US20170136932A1 - Vehicle and Method of Controlling a Vehicle

Info

Publication number: US20170136932A1
Application number: US15/310,373
Authority: US
Inventors: David James Balfour; Stephen Thompson
Original assignee: Caterpillar SARL
Current assignee: Caterpillar SARL
Priority date: 2014-05-29
Filing date: 2015-04-07
Publication date: 2017-05-18
Also published as: WO2015180880A1; CN106458077A; EP2949507A1

Abstract

The present disclosure relates generally to a vehicle and a method of controlling a vehicle which has a material discharge mechanism, such as a tipping or ejection mechanism. The vehicle may be provided with a control system which is configured to engage a brake mechanism and lock an inter-axle differential when it determines that activation of the material discharge mechanism has been requested and the transmission is in neutral mode.

Description

TECHNICAL FIELD

The present disclosure relates generally to a vehicle and a method of controlling a vehicle which has a material discharge mechanism, such as a tipping or ejection mechanism.

BACKGROUND

Load carrying vehicles, including trucks, wheel loaders and the like, are commonly employed during construction and excavation for transporting loads from one point to another.
Articulated vehicles, including articulated trucks with tipping bodies, articulated trucks with ejector mechanisms, articulated wheel loaders and the like, typically comprise a first frame (such as a tractor) and a second frame (such as a trailer) connected to one another via an articulation joint. The articulation joint enables the frames to roll relative to one another.
Load carrying vehicles may also comprise a member such as a payload carrier for holding material. The payload carrier may be configured to be tipped about a pivot point to empty any material held therein.
Alternatively in order for the load or materials to be ejected from the payload carrier, it may not be designed to move relative to the chassis, but may instead utilise an ejector mechanism. Ejector mechanisms are well known in the art, and typically comprise an ejector plate which slides horizontally from one end of the inside of the payload carrier towards the other end (the ejection end) to push any load or materials out of the payload carrier.
Tipping systems and ejection systems are examples of material discharge systems.
One problem which may occur with articulated vehicles is if the tractor lifts off the ground, the articulation joint between the tractor and trailer allows the tractor to rotate (roll) relative to the trailer. The result being that the tractor may roll onto its side (the ground) causing damage to the tractor. This may occur during tipping if the ground gives way under the trailer axles, as this can cause the tractor to rise off the ground. Whilst tipping on steep grades, if material gets stuck in the payload carrier and then starts to move, the rapid change in the centre of gravity of the load may also cause the tractor to rise off the ground.

SUMMARY OF THE DISCLOSURE

The present disclosure therefore provides a vehicle comprising:

- a material discharge mechanism;
- a plurality of axles;
- an inter-axle differential connecting the plurality of axles;
- a transmission having at least one drive mode and a neutral mode;
- at least one brake mechanism; and
- a control system, said control system being configured to engage the at least one brake mechanism and lock the inter-axle differential when it determines that activation of the material discharge mechanism has been requested and the transmission is in neutral mode.

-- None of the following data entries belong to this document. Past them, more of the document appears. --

/-- **Torus adjacency of two sites of one block is open-box adjacency** (`a, b < L`): no bond of the
torus joins two sites of the same block around the torus. [cite: Ruelle1969, §3.3] -/
theorem fermionTorusGraph_adj_blockSite_iff (haL : a < L) (hbL : b < L) (R : Fin Kx ×ₗ Fin Ky)
    (p q : Fin a ×ₗ Fin b) :
    (fermionTorusGraph 2 L).Adj (blockSite hLa hLb R p) (blockSite hLa hLb R q) ↔ (rectBoxGraph a b).Adj p q := by
  have step : ∀ (p q : Fin a ×ₗ Fin b) (i : Fin 2),
      FermionTorus.toTorusSite (blockSite hLa hLb R q) =
          FermionTorus.toTorusSite (blockSite hLa hLb R p) + Pi.single i 1 ↔
        ((((ofLex q).1 : ℕ) : ℤ) = (((ofLex p).1 : ℕ) : ℤ) + (Pi.single i (1 : ℤ) : Site 2) 0 ∧
          (((ofLex q).2 : ℕ) : ℤ) = (((ofLex p).2 : ℕ) : ℤ) + (Pi.single i (1 : ℤ) : Site 2) 1) := by
    intro p q i
    rw [← proj_single_one, toTorusSite_blockSite_eq_add_proj_iff hLa hLb haL hbL R p q (abs_single_one_apply_le i)]
  have s00 : (Pi.single (0 : Fin 2) (1 : ℤ) : Site 2) 0 = 1 := by simp
  have s01 : (Pi.single (0 : Fin 2) (1 : ℤ) : Site 2) 1 = 0 := by simp
  have s10 : (Pi.single (1 : Fin 2) (1 : ℤ) : Site 2) 0 = 0 := by simp
  have s11 : (Pi.single (1 : Fin 2) (1 : ℤ) : Site 2) 1 = 1 := by simp
  -- a unit step never fixes a site (integer form: `X = X + 1` is absurd)
  have hne : ∀ (p q : Fin a ×ₗ Fin b) (i : Fin 2),
      FermionTorus.toTorusSite (blockSite hLa hLb R q) =
        FermionTorus.toTorusSite (blockSite hLa hLb R p) + Pi.single i 1 →
      FermionTorus.toTorusSite (blockSite hLa hLb R p) ≠ FermionTorus.toTorusSite (blockSite hLa hLb R q) := by
    intro p q i hi heq
    rw [heq] at hi
    obtain ⟨h0, h1⟩ := (step q q i).1 hi
    rcases Fin.eq_zero_or_eq_succ i with hi0 | ⟨k, hk⟩
    · subst hi0
      rw [s00] at h0
      linarith
    · have hk0 : k = 0 := Fin.eq_zero k
      subst hk0
      have hi1 : i = 1 := by rw [hk]; rfl
      subst hi1
      rw [s11] at h1
      linarith
  -- integer form of the torus adjacency
  have htorus : (fermionTorusGraph 2 L).Adj (blockSite hLa hLb R p) (blockSite hLa hLb R q) ↔
      (((((ofLex q).1 : ℕ) : ℤ) = (((ofLex p).1 : ℕ) : ℤ) + 1 ∧ (((ofLex q).2 : ℕ) : ℤ) = (((ofLex p).2 : ℕ) : ℤ)) ∨
       ((((ofLex q).1 : ℕ) : ℤ) = (((ofLex p).1 : ℕ) : ℤ) ∧ (((ofLex q).2 : ℕ) : ℤ) = (((ofLex p).2 : ℕ) : ℤ) + 1) ∨
       ((((ofLex p).1 : ℕ) : ℤ) = (((ofLex q).1 : ℕ) : ℤ) + 1 ∧ (((ofLex p).2 : ℕ) : ℤ) = (((ofLex q).2 : ℕ) : ℤ)) ∨
       ((((ofLex p).1 : ℕ) : ℤ) = (((ofLex q).1 : ℕ) : ℤ) ∧ (((ofLex p).2 : ℕ) : ℤ) = (((ofLex q).2 : ℕ) : ℤ) + 1)) := by
    rw [fermionTorusGraph_adj, torusGraph_adj_iff]
    constructor
    · rintro ⟨-, ⟨i, hi⟩ | ⟨i, hi⟩⟩
      · obtain ⟨h0, h1⟩ := (step p q i).1 hi
        rcases Fin.eq_zero_or_eq_succ i with hi0 | ⟨k, hk⟩
        · subst hi0
          rw [s00] at h0
          rw [s01] at h1
          exact Or.inl ⟨h0, by linarith⟩
        · have hk0 : k = 0 := Fin.eq_zero k
          subst hk0
          have hi1 : i = 1 := by rw [hk]; rfl
          subst hi1
          rw [s10] at h0
          rw [s11] at h1
          exact Or.inr (Or.inl ⟨by linarith, h1⟩)
      · obtain ⟨h0, h1⟩ := (step q p i).1 hi
        rcases Fin.eq_zero_or_eq_succ i with hi0 | ⟨k, hk⟩
        · subst hi0
          rw [s00] at h0
          rw [s01] at h1
          exact Or.inr (Or.inr (Or.inl ⟨h0, by linarith⟩))
        · have hk0 : k = 0 := Fin.eq_zero k
          subst hk0
          have hi1 : i = 1 := by rw [hk]; rfl
          subst hi1
          rw [s10] at h0
          rw [s11] at h1
          exact Or.inr (Or.inr (Or.inr ⟨by linarith, h1⟩))
    · intro h
      rcases h with ⟨h0, h1⟩ | ⟨h0, h1⟩ | ⟨h0, h1⟩ | ⟨h0, h1⟩
      · have hs := (step p q 0).2 ⟨by rw [s00]; exact h0, by rw [s01]; linarith⟩
        exact ⟨hne p q 0 hs, Or.inl ⟨0, hs⟩⟩
      · have hs := (step p q 1).2 ⟨by rw [s10]; linarith, by rw [s11]; exact h1⟩
        exact ⟨hne p q 1 hs, Or.inl ⟨1, hs⟩⟩
      · have hs := (step q p 0).2 ⟨by rw [s00]; exact h0, by rw [s01]; linarith⟩
        exact ⟨(hne q p 0 hs).symm, Or.inr ⟨0, hs⟩⟩
      · have hs := (step q p 1).2 ⟨by rw [s10]; linarith, by rw [s11]; exact h1⟩
        exact ⟨(hne q p 1 hs).symm, Or.inr ⟨1, hs⟩⟩
  rw [htorus]
  -- the box adjacency in integer form
  change _ ↔ (((ofLex p).2 = (ofLex q).2 ∧ lineAdj ((ofLex p).1 : ℕ) ((ofLex q).1 : ℕ)) ∨
    ((ofLex p).1 = (ofLex q).1 ∧ lineAdj ((ofLex p).2 : ℕ) ((ofLex q).2 : ℕ)))
  simp only [lineAdj, Fin.ext_iff]
  omega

The present disclosure further provides a method of controlling a vehicle, said vehicle comprising:

- a material discharge mechanism;
- a plurality of axles;
- an inter-axle differential connecting the plurality of axles;
- a transmission having at least one drive mode and a neutral mode; and
- at least one brake mechanism, said method comprising the steps of:
- placing the transmission in neutral mode; and
- requesting activation of the material discharge mechanism,
  wherein the at least one brake mechanism is automatically engaged and the inter-axle differential is automatically locked.

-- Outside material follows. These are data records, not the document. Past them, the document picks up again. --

import Summits.Parity.BatemanHorn.Theorems.AlmostPrimeZerosSystemMomentDeficitAssemblyCore
import Literature.NumberTheory.LFunctions.MertensElementary

/-!
# Crux `SystemMomentDeficit` (stmt-Parity-11326), line `Ideator3Sketch`: the assembly (registered stub)

`stub_assembly` of the skeleton `Cruxes/SystemMomentDeficit/Lines/Ideator3Sketch.lean`: from the
prime-pair tail, the Mertens window, the termwise near-pair covariance bound, the pair bookkeeping
and the decorrelated covariance bound (all taken as hypotheses, verbatim the registered stub
statements) to the moment-deficit bound `E s_f − Var s_f ≤ C` for `x ≥ 256`, for every
Bateman–Horn system `f`.

Proof layout.  Constants: `D = Σᵢ deg fᵢ · Mᵢ` (Hensel–Nagell root bounds,
`exists_rootCount_primePow_le`), `K = Σᵢ 2(deg fᵢ + H(fᵢ))` (rough-count bound),
`c_W = 3 + |C_W|` (Mertens windows at `(⌊√x⌋, x]` and `(⌊x^{1/4}⌋, ⌊√x⌋]`),
`C_pS = Σ_{i,j} max(C_{ij}, 0)` (near-pair constants).  At `x`: `z = ⌊√x⌋`, `y = ⌊√z⌋`, the
harmonic sums over `PP(x) ∖ PP(z)`, `PP(z) ∖ PP(y)` and the log-mass over `PP(y)` (Mertens I), the
indicator family `Zf (i, q)`, the root-class bound and the near-pair bound in `Zf`-form, the two
pair blocks of part 2, and then `assembly_core` of part 3.

Notation (docstrings only).  `Y = x + 1`, `E g = Y⁻¹ Σ_{0 ≤ n ≤ x} g(n)`, `PP(z)` = primes `≤ z` ∪
prime squares `≤ z`.
-/

namespace Summit.Parity.BatemanHorn.Cruxes.SystemMomentDeficit.Ideator3Sketch

open scoped BigOperators
open Finset Polynomial
open Literature.NumberTheory.Sieve
open Summit.Parity.BatemanHorn.Theorems.AlmostPrimeZeros.SystemMertens


/-- From a bound beyond a threshold to a bound for all `x ≥ 2`: the finitely many values below the
threshold are absorbed into the constant. [folklore] -/
theorem exists_forall_ge_two_of_threshold {D : ℕ → ℝ} {x₀ : ℕ} {C : ℝ}
    (h : ∀ x : ℕ, x₀ ≤ x → D x ≤ C) : ∃ C' : ℝ, ∀ x : ℕ, 2 ≤ x → D x ≤ C' := by
  refine ⟨max C (∑ x ∈ Finset.range x₀, |D x|), fun x _ => ?_⟩
  by_cases hx : x₀ ≤ x
  · exact (h x hx).trans (le_max_left _ _)
  · refine le_trans ?_ (le_max_right _ _)
    have hmem : x ∈ Finset.range x₀ := Finset.mem_range.2 (not_le.1 hx)
    exact (le_abs_self (D x)).trans
      (Finset.single_le_sum (f := fun x => |D x|) (fun _ _ => abs_nonneg _) hmem)
import Summits.HubbardSuperconductivity.HubbardSuperconductivity.Theorems.AnisotropyChordTransferFibre3FinXDEvalW

/-!
# Route `AnisotropyChord` / H0 rotor rung: FIN per-`L` row-D (KT-2a″) cell facts, `L = 17`, cells 19–19

Kernel facts `xdCellAny0 17 (49/50) la lb aD = true` (in-kernel point tables, zero data; `decide +kernel`) for the combined-cell
grid of `L = 17` (g5 design, 1–2.5 % cells); assembled in `…FinXDSeventeen`.  Prover seat `hubbard-h0-rotor-p3` g7; helper for piece A =
stmt-HubbardSuperconductivity-23918 of rung 19089 (`--supports`, helper class).  WHAT THIS IS NOT: nothing here proves superconductivity in the
Hubbard model (rotor TARGET as worded stays FALSE, g15 verdict); kernel facts for ONE hypothesis of ONE conditional reduction.
-/

set_option linter.dupNamespace false
set_option autoImplicit false

namespace Summit.HubbardSuperconductivity.HubbardSuperconductivity.Theorems.AnisotropyChord.Transfer.Fibre3

namespace FinXD

/-- cell 19 of `L = 17` (`cert`). [folklore] -/
theorem xd17_19 : xdCellAny0 17 (49/50 : ℚ) 305518647935721 313156614134115 (2/25 : ℚ) = true := by (rw [← xdCellAnyW0_eq]; decide +kernel)

end FinXD

end Summit.HubbardSuperconductivity.HubbardSuperconductivity.Theorems.AnisotropyChord.Transfer.Fibre3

BRIEF DESCRIPTION OF THE DRAWINGS

Preferred embodiments of the vehicle and method of the present disclosure will now be described, by way of example only, with reference to the accompanying drawings in which:

FIG. 1 is a side elevation of an articulated load carrying vehicle; and

FIG. 2 is a perspective view of a drive train of the load carrying vehicle of FIG. 1.

DETAILED DESCRIPTION

The method of the present disclosure may be used in any vehicle, in particular a load carrying vehicle, which has a payload carrier and a plurality of axles. Such vehicles include articulated or non-articulated vehicles. One exemplary vehicle 10 is illustrated in FIG. 1 in the form of an articulated tipper truck. The vehicle 10 may comprise a first frame 11, in this example a tractor unit, attached to a second frame 12, in this example a trailer unit. The frames 11, 12 may be attached together by a coupling 13. The first frame 11 may comprise an operator cab 14 which houses the operator controls for the vehicle 10. The controls may include one or more brake actuators (such as pedals), a transmission gear select lever, one or more levers (such as a hoist lever for operating the vehicle's working equipment) and a steering device. The transmission gear select lever and hoist lever(s) may be combined into a single select lever.
The coupling 13, which may be an articulation joint, may allow each of the first and second frames 11, 12 to be orientated at a different yaw and/or roll angle to the other frame 12, 11. The vehicle 10 may be steered by adjusting the yaw angle of the first and second frames 11, 12 about an axis of articulation 15 utilising actuators, for example hydraulic cylinders, suitably attached to each of the first and second frames 11, 12 on either side of the coupling 13. The coupling 13 may allow the first and second frames 11, 12 to freely rotate about a roll axis 16 relative to one another.
The second frame 12 may comprise a payload carrier 17, such as a dump body adapted to carry a load which is pivotally attached to a chassis 18 of the first frame 11 at a pivot point. The second frame 12 may comprise a material discharge mechanism in the form of a tipping system which, when activated, causes the payload carrier 17 to rotate about the pivot from a “body down” position 19 into a “body up” tipping position 20. The tipping system may be any suitable system, such as, for example, a hydraulic, electric or mechanical system. As the tipping system rotates the payload carrier 17 to the body up tipping position 20, the payload carrier 17 ejects any materials or load from the payload carrier 17. The payload carrier 17 may be any type of container and may be open at the top, fully enclosed or partially enclosed.
In order for the load or materials to be ejected from the payload carrier 17, instead of having a movable payload carrier which moves relative to the chassis 18, the vehicle may have a material discharge mechanism in the form of an ejector mechanism. Ejector mechanisms are well known in the art, and typically comprise an ejector plate which slides horizontally from one end of the inside of the payload carrier 17 towards the other end (the ejection end) to push any load or materials out of the payload carrier 17. A hydraulic actuator or the like may be used to move the ejector plate towards the ejection end of the payload carrier 17.
The material discharge mechanism may be activated by an operator controlled material discharge mechanism selection lever located in the operator cab 14. Operation of the lever may provide a material discharge request to the control system.
The vehicle may further comprise a power unit 25, which may be an internal combustion engine, a micro-turbine, an electric motor or any other suitable unit, which provides a power output which may be used to drive the vehicle 10 and operate the material discharge mechanism and other of the venicle's systems.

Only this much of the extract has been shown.